WHAT THIS TASK INVOLVES
Once the line containing "[CompactSpace G] [MeasurableSpace G] [BorelSpace G] (r" is found, copy that line and all remaining lines of the records exactly, including the last one, and add nothing.
== DATASET RECORDS ==
import Summits.QuantumFields.YangMills.Theorems.RecentredCoverTransferCellTranslation
import Summits.QuantumFields.YangMills.Theorems.LangevinControlUVOSLegsFromFemtoAndGapStubAssemblyLatticeSums
import Summits.QuantumFields.YangMills.Theorems.LangevinControlUVOSLegsFromFemtoAndGapStubAssemblyUniformBoundPrep
import HarnessLib

/-!
# `CoverRecentring` for `n = 2` from the scalar MEAN-SHIFT statement `Δ_k = o(a_k⁴)`
# (kit for crux `CoverRecentring`, route `RecentredCoverTransfer`, stmt-QuantumFields-23105, LINE g9-A of planner ym-idea-1 g9)

Helper file (`--supports stmt-QuantumFields-23105 --as helper`; width seat `ym-line-sfw-p2-w3` g28 of cell ym-idea-1, free hands).
Route-independent, definition-free, 0 sorry.  The route thesis says: «for `n = 2` `CoverRecentring` is EXACTLY the scalar statement
`Δ_k := m_T(k) − m_C(k) = o(a_k⁴)`, since the recentring difference is `−Δ_k²·Σ_{x,y} F(a_k x, a_k y)`», and plans
«`CoverRecentring ⇐ MeanShiftSubQuartic (Δ_k/a_k⁴ → 0) → …`».  This file proves the `n = 2` half of that plan as a theorem:

* §1 `pow_mul_sum_norm_le` — the `a`-UNIFORM Riemann-sum bound `a^(4n)·Σ_{x ∈ sⁿ} ‖F(a x)‖ ≤ 2^(6n)·S_{6n}(F)·Kⁿ` for every
  Schwartz `F`, every finite `s ⊆ ℤ⁴` and `0 < a ≤ 1` (Schwartz decay + the tree's `sum_prod_decay_le`);
* §2 ★ `tendsto_dist_two_recentre_of_meanShift` — for ANY cells `C_k`, spacings `a_k → 0⁺`, couplings `β_k`, bounded measurable
  observable `O` and comparison centrings `m_k`: if `a_k⁻⁴·(m_{C_k}(O) − m_k) → 0` then
  `dist_{C_k}(a_k·; m_{C_k}) F − dist_{C_k}(a_k·; m_k) F → 0` for EVERY Schwartz `F` on `(ℝ⁴)²` (no off-diagonality, no support
  condition) — by the `n = 2` identity `dist_two_sub_dist_two` of `Theorems/RecentredCoverTransferCellTranslation` the difference is
  `−(m_C − m)²·Σ_{x∈reps²} F(a x)`, of norm `≤ (a⁻⁴(m_C − m))² · a⁸Σ‖F(a x)‖ ≤ (a⁻⁴(m_C − m))²·const`;
* §3 ★ `coverRecentring_two_of_meanShiftSubQuartic` — the same in the binders of the route (curvature species `r.curvature`, scheme
  `sch`, torus mean `wilsonTorusMean`): `a_k⁻⁴·(m_{C_k} − m_{T_k}) → 0 ⟹` the `n = 2` clause of `CoverRecentring` for every `F`.

HONEST FRAMING: `MeanShiftSubQuartic` itself (finite-size insensitivity of the energy density at physical precision) is NOT proved
and not even filed; the cruxes `CoverRecentring` (23105) / `CommonCentredCoverTransfer` (23106) stay OPEN; no item is closed; no summit,
rung (R2d ROT is a RECORD rung) or mass gap is proved.  References: Glimm–Jaffe (1987) §6.1; Montvay–Münster (1994) p. 161 (finite-size
laws).
-/

set_option autoImplicit false

noncomputable section

open scoped SchwartzMap BigOperators ENNReal
open MeasureTheory Filter Topology
open Literature.MathematicalPhysics.QuantumFieldTheory Literature.MathematicalPhysics.QuantumLattice
open Literature.MathematicalPhysics.AQFT
open Literature.Probability.LatticeModels (Site)
open Summit.QuantumFields.YangMills.Theorems.ROT (PeriodCell)
open Summit.QuantumFields.YangMills.Theorems.OSLegsFromFemtoAndGap
  (sum_prod_decay_le mul_norm_le_norm_smul_siteToE inv_one_add_norm_pow_le_prod)

namespace Summit.QuantumFields.YangMills.Theorems.RecentredCoverTransfer

/-! ## §1 The `a`-uniform Riemann-sum bound for a Schwartz function -/

/-- Schwartz decay in product form: `a^(4n)·‖F(a x)‖ ≤ 2^(6n)·S·∏ᵢ a⁴(1 + a‖xᵢ‖)⁻⁶` with `S` the sup of the Schwartz seminorms of
order `≤ (6n, 0)`. [folklore] -/
theorem pow_mul_norm_apply_le {n : ℕ} (F : 𝓢((Fin n → (EuclideanSpace ℝ (Fin 4))), ℂ)) {a : ℝ} (ha : 0 < a) (x : Fin n → Site 4) :
    a ^ (4 * n) * ‖F (fun i => a • siteToE (x i))‖ ≤
      2 ^ (6 * n) * (Finset.Iic (6 * n, 0)).sup (fun m => SchwartzMap.seminorm ℂ m.1 m.2) F *
        ∏ i, (a ^ 4 * ((1 + a * ‖x i‖) ^ 6)⁻¹) := by
  set y : Fin n → (EuclideanSpace ℝ (Fin 4)) := fun i => a • siteToE (x i) with hy
  set S : ℝ := (Finset.Iic (6 * n, 0)).sup (fun m => SchwartzMap.seminorm ℂ m.1 m.2) F with hS
  -- Schwartz decay `(1 + ‖y‖)^(6n) ‖F y‖ ≤ 2^(6n) S`
  have hdec : (1 + ‖y‖) ^ (6 * n) * ‖F y‖ ≤ 2 ^ (6 * n) * S := by
    have h := SchwartzMap.one_add_le_sup_seminorm_apply (𝕜 := ℂ) (m := (6 * n, 0)) (k := 6 * n) (n := 0) le_rfl le_rfl F y
    rwa [norm_iteratedFDeriv_zero] at h
  have hpos : 0 < (1 + ‖y‖) ^ (6 * n) := by positivity
  have hFy : ‖F y‖ ≤ 2 ^ (6 * n) * S * ((1 + ‖y‖) ^ (6 * n))⁻¹ := by
    rw [← div_eq_mul_inv, le_div_iff₀ hpos, mul_comm]
    exact hdec
  -- `(1 + ‖y‖)^(−6n) ≤ ∏ᵢ (1 + a‖xᵢ‖)^(−6)`
  have hprod : ((1 + ‖y‖) ^ (6 * n))⁻¹ ≤ ∏ i, ((1 + a * ‖x i‖) ^ 6)⁻¹ := by
    have h := inv_one_add_norm_pow_le_prod ha.le x y (fun i => mul_norm_le_norm_smul_siteToE ha.le (x i)) 6
    rwa [inv_pow, ← pow_mul] at h
  have hS0 : 0 ≤ S := apply_nonneg _ _
  calc a ^ (4 * n) * ‖F y‖
      ≤ a ^ (4 * n) * (2 ^ (6 * n) * S * ∏ i, ((1 + a * ‖x i‖) ^ 6)⁻¹) := by
        refine mul_le_mul_of_nonneg_left (hFy.trans ?_) (by positivity)
        exact mul_le_mul_of_nonneg_left hprod (by positivity)
    _ = 2 ^ (6 * n) * S * ∏ i, (a ^ 4 * ((1 + a * ‖x i‖) ^ 6)⁻¹) := by
        rw [Finset.prod_mul_distrib, Finset.prod_const, Finset.card_univ, Fintype.card_fin, ← pow_mul]
        ring

/-- ★ **`a`-uniform Riemann-sum bound**: `a^(4n)·Σ_{x ∈ sⁿ} ‖F(a x)‖ ≤ 2^(6n)·S_{(6n,0)}(F)·(81 Σₘ (m+1)⁻²)ⁿ` for every Schwartz `F`,
every finite `s ⊆ ℤ⁴` and every `0 < a ≤ 1`. [folklore] -/
theorem pow_mul_sum_norm_le {n : ℕ} (F : 𝓢((Fin n → (EuclideanSpace ℝ (Fin 4))), ℂ)) {a : ℝ} (ha : 0 < a) (ha1 : a ≤ 1) (s : Finset (Site 4)) :
    a ^ (4 * n) * ∑ x ∈ Fintype.piFinset (fun _ : Fin n => s), ‖F (fun i => a • siteToE (x i))‖ ≤
      2 ^ (6 * n) * (Finset.Iic (6 * n, 0)).sup (fun m => SchwartzMap.seminorm ℂ m.1 m.2) F *
        (81 * ∑' m : ℕ, (((m : ℝ) + 1) ^ 2)⁻¹) ^ n := by
  rw [Finset.mul_sum]
  calc ∑ x ∈ Fintype.piFinset (fun _ : Fin n => s), a ^ (4 * n) * ‖F (fun i => a • siteToE (x i))‖
      ≤ ∑ x ∈ Fintype.piFinset (fun _ : Fin n => s),
          2 ^ (6 * n) * (Finset.Iic (6 * n, 0)).sup (fun m => SchwartzMap.seminorm ℂ m.1 m.2) F *
            ∏ i, (a ^ 4 * ((1 + a * ‖x i‖) ^ 6)⁻¹) := Finset.sum_le_sum fun x _ => pow_mul_norm_apply_le F ha x
    _ = 2 ^ (6 * n) * (Finset.Iic (6 * n, 0)).sup (fun m => SchwartzMap.seminorm ℂ m.1 m.2) F *
          ∑ x ∈ Fintype.piFinset (fun _ : Fin n => s), ∏ i, (a ^ 4 * ((1 + a * ‖x i‖) ^ 6)⁻¹) := by
        rw [Finset.mul_sum]
    _ ≤ _ := mul_le_mul_of_nonneg_left (sum_prod_decay_le ha ha1 le_rfl s n)
          (mul_nonneg (by positivity) (apply_nonneg _ _))

/-! ## §2 ★ The two-point recentring difference is driven by `a⁻⁴·(m_C − m)` -/

section TwoPoint

variable {G : Type*} [Group G] {N : ℕ} (ρ : G →* Matrix (Fin N) (Fin N) ℂ)
  [TopologicalSpace G] [IsTopologicalGroup G] [CompactSpace G] [MeasurableSpace G] [BorelSpace G]

/-- Norm bound for the two-point recentring difference at one lattice: for `0 < a ≤ 1`,
`‖dist_C(a·; m_C) F − dist_C(a·; m) F‖ ≤ (a⁻⁴(m_C − m))² · 2¹²·S_{(12,0)}(F)·K²`. [folklore] -/
theorem norm_dist_two_sub_dist_two_le (C : PeriodCell 4) (hρ : Continuous ρ) (β : ℝ) {O : LGConfig 4 G → ℝ}
    (hO : Measurable O) {B : ℝ} (hB : ∀ V, |O V| ≤ B) (m : ℝ) {a : ℝ} (ha : 0 < a) (ha1 : a ≤ 1)
    (F : 𝓢((Fin 2 → (EuclideanSpace ℝ (Fin 4))), ℂ)) :
    ‖C.dist ρ β (fun z => a • siteToE z) O (C.mean ρ β O) 2 F - C.dist ρ β (fun z => a • siteToE z) O m 2 F‖ ≤
      ((a⁻¹) ^ 4 * (C.mean ρ β O - m)) ^ 2 *
        (2 ^ (6 * 2) * (Finset.Iic (6 * 2, 0)).sup (fun m => SchwartzMap.seminorm ℂ m.1 m.2) F *
          (81 * ∑' m : ℕ, (((m : ℝ) + 1) ^ 2)⁻¹) ^ 2) := by
  rw [dist_two_sub_dist_two C ρ hρ β (fun z => a • siteToE z) hO hB m F, norm_neg, norm_mul, Complex.norm_real,
    Real.norm_of_nonneg (sq_nonneg _)]
  have hsum : ‖∑ x ∈ Fintype.piFinset (fun _ : Fin 2 => C.reps), F (fun i => a • siteToE (x i))‖ ≤
      ∑ x ∈ Fintype.piFinset (fun _ : Fin 2 => C.reps), ‖F (fun i => a • siteToE (x i))‖ := norm_sum_le _ _
  have hkey := pow_mul_sum_norm_le F ha ha1 C.reps (n := 2)
  have ha8 : (C.mean ρ β O - m) ^ 2 = ((a⁻¹) ^ 4 * (C.mean ρ β O - m)) ^ 2 * a ^ (4 * 2) := by
    have : a ≠ 0 := ha.ne'
    field_simp
  rw [ha8, mul_assoc]
  refine mul_le_mul_of_nonneg_left (le_trans (mul_le_mul_of_nonneg_left hsum (by positivity)) hkey) (sq_nonneg _)

/-- ★ **`n = 2` recentring from the mean shift.**  For any cells `C_k` of `ℤ⁴`, spacings `a_k > 0` with `a_k → 0`, couplings `β_k`,
a bounded measurable observable `O` and comparison centrings `m_k`: if `a_k⁻⁴·(m_{C_k}(O) − m_k) → 0` then for EVERY Schwartz `F` on
`(ℝ⁴)²`, `dist_{C_k}(a_k·; m_{C_k}) F − dist_{C_k}(a_k·; m_k) F → 0`. [folklore] -/
theorem tendsto_dist_two_recentre_of_meanShift (C : ℕ → PeriodCell 4) (hρ : Continuous ρ) (a β m : ℕ → ℝ)
    (ha : ∀ k, 0 < a k) (ha0 : Tendsto a atTop (𝓝 0)) {O : LGConfig 4 G → ℝ} (hO : Measurable O) {B : ℝ}
    (hB : ∀ V, |O V| ≤ B)
    (hΔ : Tendsto (fun k => (a k)⁻¹ ^ 4 * ((C k).mean ρ (β k) O - m k)) atTop (𝓝 0))
    (F : 𝓢((Fin 2 → (EuclideanSpace ℝ (Fin 4))), ℂ)) :
    Tendsto (fun k => (C k).dist ρ (β k) (fun z => a k • siteToE z) O ((C k).mean ρ (β k) O) 2 F -
      (C k).dist ρ (β k) (fun z => a k • siteToE z) O (m k) 2 F) atTop (𝓝 0) := by
  set K : ℝ := 2 ^ (6 * 2) * (Finset.Iic (6 * 2, 0)).sup (fun m => SchwartzMap.seminorm ℂ m.1 m.2) F *
    (81 * ∑' m : ℕ, (((m : ℝ) + 1) ^ 2)⁻¹) ^ 2 with hK
  have ha1 : ∀ᶠ k in atTop, a k ≤ 1 := (tendsto_order.1 ha0).2 1 one_pos |>.mono fun k hk => hk.le
  refine squeeze_zero_norm' (a := fun k => ((a k)⁻¹ ^ 4 * ((C k).mean ρ (β k) O - m k)) ^ 2 * K) ?_ ?_
  · filter_upwards [ha1] with k hk
    exact norm_dist_two_sub_dist_two_le ρ (C k) hρ (β k) hO hB (m k) (ha k) hk F
  · have h := (hΔ.pow 2).mul_const K
    rwa [zero_pow two_ne_zero, zero_mul] at h

end TwoPoint

/-! ## §3 ★ In the binders of the route: the `n = 2` clause of `CoverRecentring` from `MeanShiftSubQuartic` -/

/-- ★ **`CoverRecentring`, `n = 2`, from `MeanShiftSubQuartic`.**  For a compact group `G` with a lattice representation `r`, ANY
species scheme `sch` and ANY cells `C_k`: if the cover-minus-torus mean of the curvature species is `o(a_k⁴)`,
`a_k⁻⁴·(m_{C_k} − wilsonTorusMean(β_k, L_k)) → 0`, then for every Schwartz `F` on `(ℝ⁴)²`
`dist_{C_k}(a_k·; own mean) F − dist_{C_k}(a_k·; torus mean) F → 0` — the `n = 2` clause of
`Theses.RecentredCoverTransfer.CoverRecentring` (there restricted to off-diagonal compactly supported `F`, and with the checkerboard /
`MomentBounds6` / leg-scheme binders, none of which is used). [folklore] -/
theorem coverRecentring_two_of_meanShiftSubQuartic {G : Type} [Group G] [TopologicalSpace G] [IsTopologicalGroup G]
    [CompactSpace G] [MeasurableSpace G] [BorelSpace G] (r : LatticeRep G) (sch : SpeciesScheme (YMSpecies G))
    (C : ℕ → PeriodCell 4)
    (hΔ : Tendsto (fun k => (sch.a k)⁻¹ ^ 4 *
      ((C k).mean r.ρ (sch.β k) r.curvature.F - wilsonTorusMean r.ρ (sch.β k) (sch.L k) r.curvature.F)) atTop (𝓝 0))
    (F : 𝓢((Fin 2 → (EuclideanSpace ℝ (Fin 4))), ℂ)) :
    Tendsto (fun k => (C k).dist r.ρ (sch.β k) (fun z => (sch.a k) • siteToE z) r.curvature.F
        ((C k).mean r.ρ (sch.β k) r.curvature.F) 2 F -
      (C k).dist r.ρ (sch.β k) (fun z => (sch.a k) • siteToE z) r.curvature.F
        (wilsonTorusMean r.ρ (sch.β k) (sch.L k) r.curvature.F) 2 F) atTop (𝓝 0) := by
  obtain ⟨B, hB⟩ := r.curvature.bounded
  exact tendsto_dist_two_recentre_of_meanShift r.ρ C r.continuous sch.a sch.β
    (fun k => wilsonTorusMean r.ρ (sch.β k) (sch.L k) r.curvature.F) sch.a_pos sch.tendsto_a r.curvature.measurable hB hΔ F

end Summit.QuantumFields.YangMills.Theorems.RecentredCoverTransfer

end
===
RESULT OF THIS TASK
    [CompactSpace G] [MeasurableSpace G] [BorelSpace G] (r : LatticeRep G) (sch : SpeciesScheme (YMSpecies G))
    (C : ℕ → PeriodCell 4)
    (hΔ : Tendsto (fun k => (sch.a k)⁻¹ ^ 4 *
      ((C k).mean r.ρ (sch.β k) r.curvature.F - wilsonTorusMean r.ρ (sch.β k) (sch.L k) r.curvature.F)) atTop (𝓝 0))
    (F : 𝓢((Fin 2 → (EuclideanSpace ℝ (Fin 4))), ℂ)) :
    Tendsto (fun k => (C k).dist r.ρ (sch.β k) (fun z => (sch.a k) • siteToE z) r.curvature.F
        ((C k).mean r.ρ (sch.β k) r.curvature.F) 2 F -
      (C k).dist r.ρ (sch.β k) (fun z => (sch.a k) • siteToE z) r.curvature.F
        (wilsonTorusMean r.ρ (sch.β k) (sch.L k) r.curvature.F) 2 F) atTop (𝓝 0) := by
  obtain ⟨B, hB⟩ := r.curvature.bounded
  exact tendsto_dist_two_recentre_of_meanShift r.ρ C r.continuous sch.a sch.β
    (fun k => wilsonTorusMean r.ρ (sch.β k) (sch.L k) r.curvature.F) sch.a_pos sch.tendsto_a r.curvature.measurable hB hΔ F

end Summit.QuantumFields.YangMills.Theorems.RecentredCoverTransfer

end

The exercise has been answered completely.